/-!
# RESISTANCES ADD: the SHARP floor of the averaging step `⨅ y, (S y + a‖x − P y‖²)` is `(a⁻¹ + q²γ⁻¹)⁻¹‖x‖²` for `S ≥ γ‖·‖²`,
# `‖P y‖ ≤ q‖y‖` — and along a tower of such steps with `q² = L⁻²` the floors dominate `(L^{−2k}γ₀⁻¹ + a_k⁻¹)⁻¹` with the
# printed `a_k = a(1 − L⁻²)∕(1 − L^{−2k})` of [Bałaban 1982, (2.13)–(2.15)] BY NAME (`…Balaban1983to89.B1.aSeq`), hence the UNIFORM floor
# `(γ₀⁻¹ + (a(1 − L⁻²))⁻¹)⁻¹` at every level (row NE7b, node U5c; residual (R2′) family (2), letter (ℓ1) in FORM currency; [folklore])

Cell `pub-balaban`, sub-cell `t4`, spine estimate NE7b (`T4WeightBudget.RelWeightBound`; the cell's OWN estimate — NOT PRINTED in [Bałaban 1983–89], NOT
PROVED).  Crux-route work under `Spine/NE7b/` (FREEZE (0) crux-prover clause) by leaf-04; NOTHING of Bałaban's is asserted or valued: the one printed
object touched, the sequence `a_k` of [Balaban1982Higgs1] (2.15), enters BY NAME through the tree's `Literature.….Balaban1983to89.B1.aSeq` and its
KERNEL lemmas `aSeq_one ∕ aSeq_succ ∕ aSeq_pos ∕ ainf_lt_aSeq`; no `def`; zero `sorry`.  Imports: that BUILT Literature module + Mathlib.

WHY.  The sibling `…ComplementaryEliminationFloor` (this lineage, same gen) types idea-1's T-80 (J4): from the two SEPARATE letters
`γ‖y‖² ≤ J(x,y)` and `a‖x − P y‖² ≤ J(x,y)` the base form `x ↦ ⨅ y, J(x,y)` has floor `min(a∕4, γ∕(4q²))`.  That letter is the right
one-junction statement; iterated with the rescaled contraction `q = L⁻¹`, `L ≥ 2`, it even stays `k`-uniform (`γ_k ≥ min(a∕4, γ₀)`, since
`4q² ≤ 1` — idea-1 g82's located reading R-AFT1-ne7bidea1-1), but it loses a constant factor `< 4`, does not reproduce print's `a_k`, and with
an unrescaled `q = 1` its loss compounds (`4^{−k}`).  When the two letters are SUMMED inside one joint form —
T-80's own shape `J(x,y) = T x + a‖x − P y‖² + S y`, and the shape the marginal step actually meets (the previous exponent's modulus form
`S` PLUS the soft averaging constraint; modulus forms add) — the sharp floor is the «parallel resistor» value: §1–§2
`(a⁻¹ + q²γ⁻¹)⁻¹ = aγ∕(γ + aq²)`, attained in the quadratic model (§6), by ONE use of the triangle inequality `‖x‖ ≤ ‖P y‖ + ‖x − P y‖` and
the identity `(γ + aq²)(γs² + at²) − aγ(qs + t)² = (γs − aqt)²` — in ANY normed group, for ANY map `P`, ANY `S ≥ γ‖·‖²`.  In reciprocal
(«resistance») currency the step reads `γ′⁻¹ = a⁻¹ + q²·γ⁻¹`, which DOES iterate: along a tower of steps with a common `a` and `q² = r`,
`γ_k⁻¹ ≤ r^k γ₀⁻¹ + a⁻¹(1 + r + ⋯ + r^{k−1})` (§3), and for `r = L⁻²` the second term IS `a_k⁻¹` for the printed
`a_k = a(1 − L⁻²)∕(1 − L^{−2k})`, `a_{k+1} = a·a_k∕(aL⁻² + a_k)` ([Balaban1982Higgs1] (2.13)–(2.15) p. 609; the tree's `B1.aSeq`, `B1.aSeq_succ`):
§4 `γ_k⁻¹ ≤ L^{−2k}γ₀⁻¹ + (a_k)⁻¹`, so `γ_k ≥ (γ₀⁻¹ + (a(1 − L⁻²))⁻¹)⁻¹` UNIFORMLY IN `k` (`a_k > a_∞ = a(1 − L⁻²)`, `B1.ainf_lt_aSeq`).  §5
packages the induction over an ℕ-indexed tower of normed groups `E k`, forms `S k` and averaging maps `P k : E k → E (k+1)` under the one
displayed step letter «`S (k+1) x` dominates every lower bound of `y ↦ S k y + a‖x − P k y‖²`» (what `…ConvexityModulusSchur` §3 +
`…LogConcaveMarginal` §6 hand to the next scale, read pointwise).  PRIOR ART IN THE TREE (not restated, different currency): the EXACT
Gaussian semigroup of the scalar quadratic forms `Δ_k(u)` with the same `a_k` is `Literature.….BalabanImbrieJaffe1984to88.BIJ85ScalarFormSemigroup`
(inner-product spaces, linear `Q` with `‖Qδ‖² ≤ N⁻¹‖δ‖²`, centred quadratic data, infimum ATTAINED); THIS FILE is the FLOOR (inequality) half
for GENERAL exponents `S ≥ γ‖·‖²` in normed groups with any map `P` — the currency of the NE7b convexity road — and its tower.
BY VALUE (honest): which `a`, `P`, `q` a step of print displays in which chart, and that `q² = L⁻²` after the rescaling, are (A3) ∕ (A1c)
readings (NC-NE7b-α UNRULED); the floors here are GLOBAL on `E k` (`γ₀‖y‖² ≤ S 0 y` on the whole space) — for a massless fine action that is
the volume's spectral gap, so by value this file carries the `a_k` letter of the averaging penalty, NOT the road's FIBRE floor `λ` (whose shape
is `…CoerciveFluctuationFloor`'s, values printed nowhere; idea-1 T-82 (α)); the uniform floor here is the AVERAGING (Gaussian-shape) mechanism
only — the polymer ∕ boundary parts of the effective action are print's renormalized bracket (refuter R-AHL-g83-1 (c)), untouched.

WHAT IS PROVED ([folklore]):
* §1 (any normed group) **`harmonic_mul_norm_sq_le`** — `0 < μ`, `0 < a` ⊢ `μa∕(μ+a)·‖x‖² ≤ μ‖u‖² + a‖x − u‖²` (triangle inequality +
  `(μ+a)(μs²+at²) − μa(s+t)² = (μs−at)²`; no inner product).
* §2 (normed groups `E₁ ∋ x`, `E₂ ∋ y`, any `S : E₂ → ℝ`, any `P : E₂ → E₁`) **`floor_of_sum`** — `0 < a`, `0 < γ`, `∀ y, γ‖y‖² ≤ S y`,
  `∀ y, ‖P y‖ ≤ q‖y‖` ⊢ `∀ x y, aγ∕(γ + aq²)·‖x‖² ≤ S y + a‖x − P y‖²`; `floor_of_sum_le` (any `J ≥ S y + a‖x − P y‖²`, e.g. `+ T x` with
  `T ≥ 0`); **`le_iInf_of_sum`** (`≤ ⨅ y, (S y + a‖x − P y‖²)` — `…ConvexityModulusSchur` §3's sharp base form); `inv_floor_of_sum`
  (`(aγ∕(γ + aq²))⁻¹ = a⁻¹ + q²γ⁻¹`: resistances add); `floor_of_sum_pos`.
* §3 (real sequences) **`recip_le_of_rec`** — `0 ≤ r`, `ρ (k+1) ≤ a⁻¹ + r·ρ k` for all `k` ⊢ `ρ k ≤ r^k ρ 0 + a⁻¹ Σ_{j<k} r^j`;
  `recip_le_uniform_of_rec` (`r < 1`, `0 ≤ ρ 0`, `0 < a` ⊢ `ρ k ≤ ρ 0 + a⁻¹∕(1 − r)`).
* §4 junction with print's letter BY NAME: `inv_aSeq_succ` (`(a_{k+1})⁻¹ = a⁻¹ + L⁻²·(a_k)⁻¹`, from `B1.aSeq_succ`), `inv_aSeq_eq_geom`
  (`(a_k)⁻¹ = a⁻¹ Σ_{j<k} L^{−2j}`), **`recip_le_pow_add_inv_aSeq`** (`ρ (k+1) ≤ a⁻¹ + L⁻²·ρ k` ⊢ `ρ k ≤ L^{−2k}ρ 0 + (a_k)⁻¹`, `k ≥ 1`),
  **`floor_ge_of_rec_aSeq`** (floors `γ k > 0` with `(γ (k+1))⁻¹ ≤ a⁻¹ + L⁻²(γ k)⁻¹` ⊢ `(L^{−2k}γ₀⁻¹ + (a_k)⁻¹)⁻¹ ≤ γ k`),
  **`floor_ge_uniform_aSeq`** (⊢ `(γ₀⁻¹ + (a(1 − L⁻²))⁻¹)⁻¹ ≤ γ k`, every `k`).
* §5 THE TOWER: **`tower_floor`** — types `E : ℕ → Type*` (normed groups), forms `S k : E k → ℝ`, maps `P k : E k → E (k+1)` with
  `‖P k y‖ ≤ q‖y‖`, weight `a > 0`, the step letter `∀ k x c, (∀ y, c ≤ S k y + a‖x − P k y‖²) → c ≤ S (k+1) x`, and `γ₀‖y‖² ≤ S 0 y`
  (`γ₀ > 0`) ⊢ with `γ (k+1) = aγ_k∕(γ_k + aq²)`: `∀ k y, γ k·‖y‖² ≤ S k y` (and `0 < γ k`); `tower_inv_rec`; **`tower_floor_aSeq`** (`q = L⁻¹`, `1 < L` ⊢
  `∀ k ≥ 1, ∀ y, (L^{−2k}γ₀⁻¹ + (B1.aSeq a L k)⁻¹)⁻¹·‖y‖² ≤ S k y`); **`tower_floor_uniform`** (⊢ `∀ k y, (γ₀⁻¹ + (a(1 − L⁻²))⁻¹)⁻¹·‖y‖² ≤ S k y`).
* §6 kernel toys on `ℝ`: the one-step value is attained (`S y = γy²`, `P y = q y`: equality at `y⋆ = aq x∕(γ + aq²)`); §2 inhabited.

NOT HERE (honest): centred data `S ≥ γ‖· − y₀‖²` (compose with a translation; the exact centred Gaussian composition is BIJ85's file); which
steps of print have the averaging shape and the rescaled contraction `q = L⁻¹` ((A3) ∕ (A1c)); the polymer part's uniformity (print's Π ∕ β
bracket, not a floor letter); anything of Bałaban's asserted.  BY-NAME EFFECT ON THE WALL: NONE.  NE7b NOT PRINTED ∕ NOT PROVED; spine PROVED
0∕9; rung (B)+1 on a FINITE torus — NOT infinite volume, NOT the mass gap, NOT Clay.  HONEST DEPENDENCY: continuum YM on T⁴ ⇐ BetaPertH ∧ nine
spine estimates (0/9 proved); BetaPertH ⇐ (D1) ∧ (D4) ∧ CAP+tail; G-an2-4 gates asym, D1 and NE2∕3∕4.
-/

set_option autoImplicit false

▬▬▬

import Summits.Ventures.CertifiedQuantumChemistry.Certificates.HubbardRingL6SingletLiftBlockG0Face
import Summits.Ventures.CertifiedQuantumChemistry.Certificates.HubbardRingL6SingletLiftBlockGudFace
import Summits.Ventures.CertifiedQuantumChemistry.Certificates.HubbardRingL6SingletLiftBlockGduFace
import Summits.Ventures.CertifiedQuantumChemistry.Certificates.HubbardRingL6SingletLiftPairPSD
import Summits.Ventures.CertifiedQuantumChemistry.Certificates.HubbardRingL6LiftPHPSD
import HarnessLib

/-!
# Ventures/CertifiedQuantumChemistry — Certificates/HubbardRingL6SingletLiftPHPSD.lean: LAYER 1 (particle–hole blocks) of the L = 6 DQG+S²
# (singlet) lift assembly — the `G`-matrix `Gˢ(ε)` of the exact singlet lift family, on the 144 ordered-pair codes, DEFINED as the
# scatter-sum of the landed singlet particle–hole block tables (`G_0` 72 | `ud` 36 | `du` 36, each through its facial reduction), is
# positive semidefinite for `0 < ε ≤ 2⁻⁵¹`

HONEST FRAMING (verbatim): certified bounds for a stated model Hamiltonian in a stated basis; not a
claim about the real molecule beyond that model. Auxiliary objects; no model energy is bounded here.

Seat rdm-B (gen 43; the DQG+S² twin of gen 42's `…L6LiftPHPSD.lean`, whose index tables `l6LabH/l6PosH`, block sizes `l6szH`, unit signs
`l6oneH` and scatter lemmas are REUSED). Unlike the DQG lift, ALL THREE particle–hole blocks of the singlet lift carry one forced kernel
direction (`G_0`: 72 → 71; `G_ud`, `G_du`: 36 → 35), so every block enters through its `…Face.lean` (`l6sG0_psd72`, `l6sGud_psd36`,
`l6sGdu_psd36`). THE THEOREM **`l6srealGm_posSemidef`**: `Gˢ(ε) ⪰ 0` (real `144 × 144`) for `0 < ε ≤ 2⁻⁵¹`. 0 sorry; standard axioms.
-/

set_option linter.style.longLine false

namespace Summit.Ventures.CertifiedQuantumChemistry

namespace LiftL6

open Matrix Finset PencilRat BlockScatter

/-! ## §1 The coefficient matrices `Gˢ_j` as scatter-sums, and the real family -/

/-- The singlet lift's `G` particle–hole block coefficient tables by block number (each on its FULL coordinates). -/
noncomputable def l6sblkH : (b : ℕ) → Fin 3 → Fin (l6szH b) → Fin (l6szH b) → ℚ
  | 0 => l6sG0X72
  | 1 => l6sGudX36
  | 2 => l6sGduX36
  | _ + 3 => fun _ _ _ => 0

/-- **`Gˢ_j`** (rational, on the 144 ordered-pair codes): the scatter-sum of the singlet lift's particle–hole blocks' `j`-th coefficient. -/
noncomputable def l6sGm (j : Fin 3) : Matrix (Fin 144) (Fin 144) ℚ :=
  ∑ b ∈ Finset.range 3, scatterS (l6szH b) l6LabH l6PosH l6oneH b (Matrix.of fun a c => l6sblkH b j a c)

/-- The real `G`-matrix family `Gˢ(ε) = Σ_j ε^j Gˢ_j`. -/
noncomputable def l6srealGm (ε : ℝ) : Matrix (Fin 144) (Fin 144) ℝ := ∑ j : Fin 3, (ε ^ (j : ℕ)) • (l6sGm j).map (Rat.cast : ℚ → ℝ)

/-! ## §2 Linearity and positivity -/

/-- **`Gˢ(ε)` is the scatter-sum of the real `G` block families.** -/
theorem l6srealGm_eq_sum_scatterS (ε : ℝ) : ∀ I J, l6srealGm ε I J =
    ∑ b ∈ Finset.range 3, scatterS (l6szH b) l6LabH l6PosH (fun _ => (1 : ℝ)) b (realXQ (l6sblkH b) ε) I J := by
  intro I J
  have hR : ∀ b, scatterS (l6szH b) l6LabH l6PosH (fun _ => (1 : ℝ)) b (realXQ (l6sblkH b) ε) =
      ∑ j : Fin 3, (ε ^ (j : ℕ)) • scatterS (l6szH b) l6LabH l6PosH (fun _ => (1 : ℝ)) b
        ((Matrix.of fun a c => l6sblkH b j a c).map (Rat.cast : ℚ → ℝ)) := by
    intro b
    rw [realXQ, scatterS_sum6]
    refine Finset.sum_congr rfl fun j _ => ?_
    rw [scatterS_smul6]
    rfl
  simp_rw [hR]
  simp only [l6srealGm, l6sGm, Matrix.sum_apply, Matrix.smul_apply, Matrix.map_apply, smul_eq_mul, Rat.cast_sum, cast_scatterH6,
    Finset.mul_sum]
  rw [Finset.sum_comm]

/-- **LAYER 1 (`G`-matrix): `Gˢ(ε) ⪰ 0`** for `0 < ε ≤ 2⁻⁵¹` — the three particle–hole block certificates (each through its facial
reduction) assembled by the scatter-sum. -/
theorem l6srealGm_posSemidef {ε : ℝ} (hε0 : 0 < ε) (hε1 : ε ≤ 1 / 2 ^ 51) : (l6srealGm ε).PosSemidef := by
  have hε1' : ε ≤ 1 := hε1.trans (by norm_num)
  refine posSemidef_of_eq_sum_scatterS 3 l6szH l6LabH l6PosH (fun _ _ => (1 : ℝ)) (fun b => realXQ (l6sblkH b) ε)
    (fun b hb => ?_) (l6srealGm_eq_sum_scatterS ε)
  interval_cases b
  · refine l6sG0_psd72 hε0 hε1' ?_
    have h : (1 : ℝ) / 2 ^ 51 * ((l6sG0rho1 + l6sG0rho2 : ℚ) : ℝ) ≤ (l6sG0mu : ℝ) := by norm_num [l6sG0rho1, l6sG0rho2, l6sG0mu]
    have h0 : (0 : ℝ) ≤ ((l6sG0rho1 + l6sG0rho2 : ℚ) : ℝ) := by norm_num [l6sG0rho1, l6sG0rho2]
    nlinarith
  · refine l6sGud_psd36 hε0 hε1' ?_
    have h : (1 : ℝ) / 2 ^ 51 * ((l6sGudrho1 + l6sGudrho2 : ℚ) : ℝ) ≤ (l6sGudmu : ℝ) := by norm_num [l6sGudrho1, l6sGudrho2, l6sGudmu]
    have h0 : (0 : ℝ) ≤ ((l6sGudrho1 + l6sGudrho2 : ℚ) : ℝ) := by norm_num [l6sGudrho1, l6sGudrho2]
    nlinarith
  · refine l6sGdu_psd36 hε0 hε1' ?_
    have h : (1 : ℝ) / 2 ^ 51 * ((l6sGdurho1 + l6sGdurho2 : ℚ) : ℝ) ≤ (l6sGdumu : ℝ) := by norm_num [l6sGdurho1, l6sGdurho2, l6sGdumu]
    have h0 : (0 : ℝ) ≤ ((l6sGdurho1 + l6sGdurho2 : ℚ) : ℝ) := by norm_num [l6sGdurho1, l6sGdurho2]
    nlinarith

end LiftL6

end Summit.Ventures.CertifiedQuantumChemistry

▬▬▬

* Problem
When a line of the records holds the word "Finset", copy that line.

* The answer
open Matrix Finset PencilRat BlockScatter
  ∑ b ∈ Finset.range 3, scatterS (l6szH b) l6LabH l6PosH l6oneH b (Matrix.of fun a c => l6sblkH b j a c)
    ∑ b ∈ Finset.range 3, scatterS (l6szH b) l6LabH l6PosH (fun _ => (1 : ℝ)) b (realXQ (l6sblkH b) ε) I J := by
    refine Finset.sum_congr rfl fun j _ => ?_
    Finset.mul_sum]
  rw [Finset.sum_comm]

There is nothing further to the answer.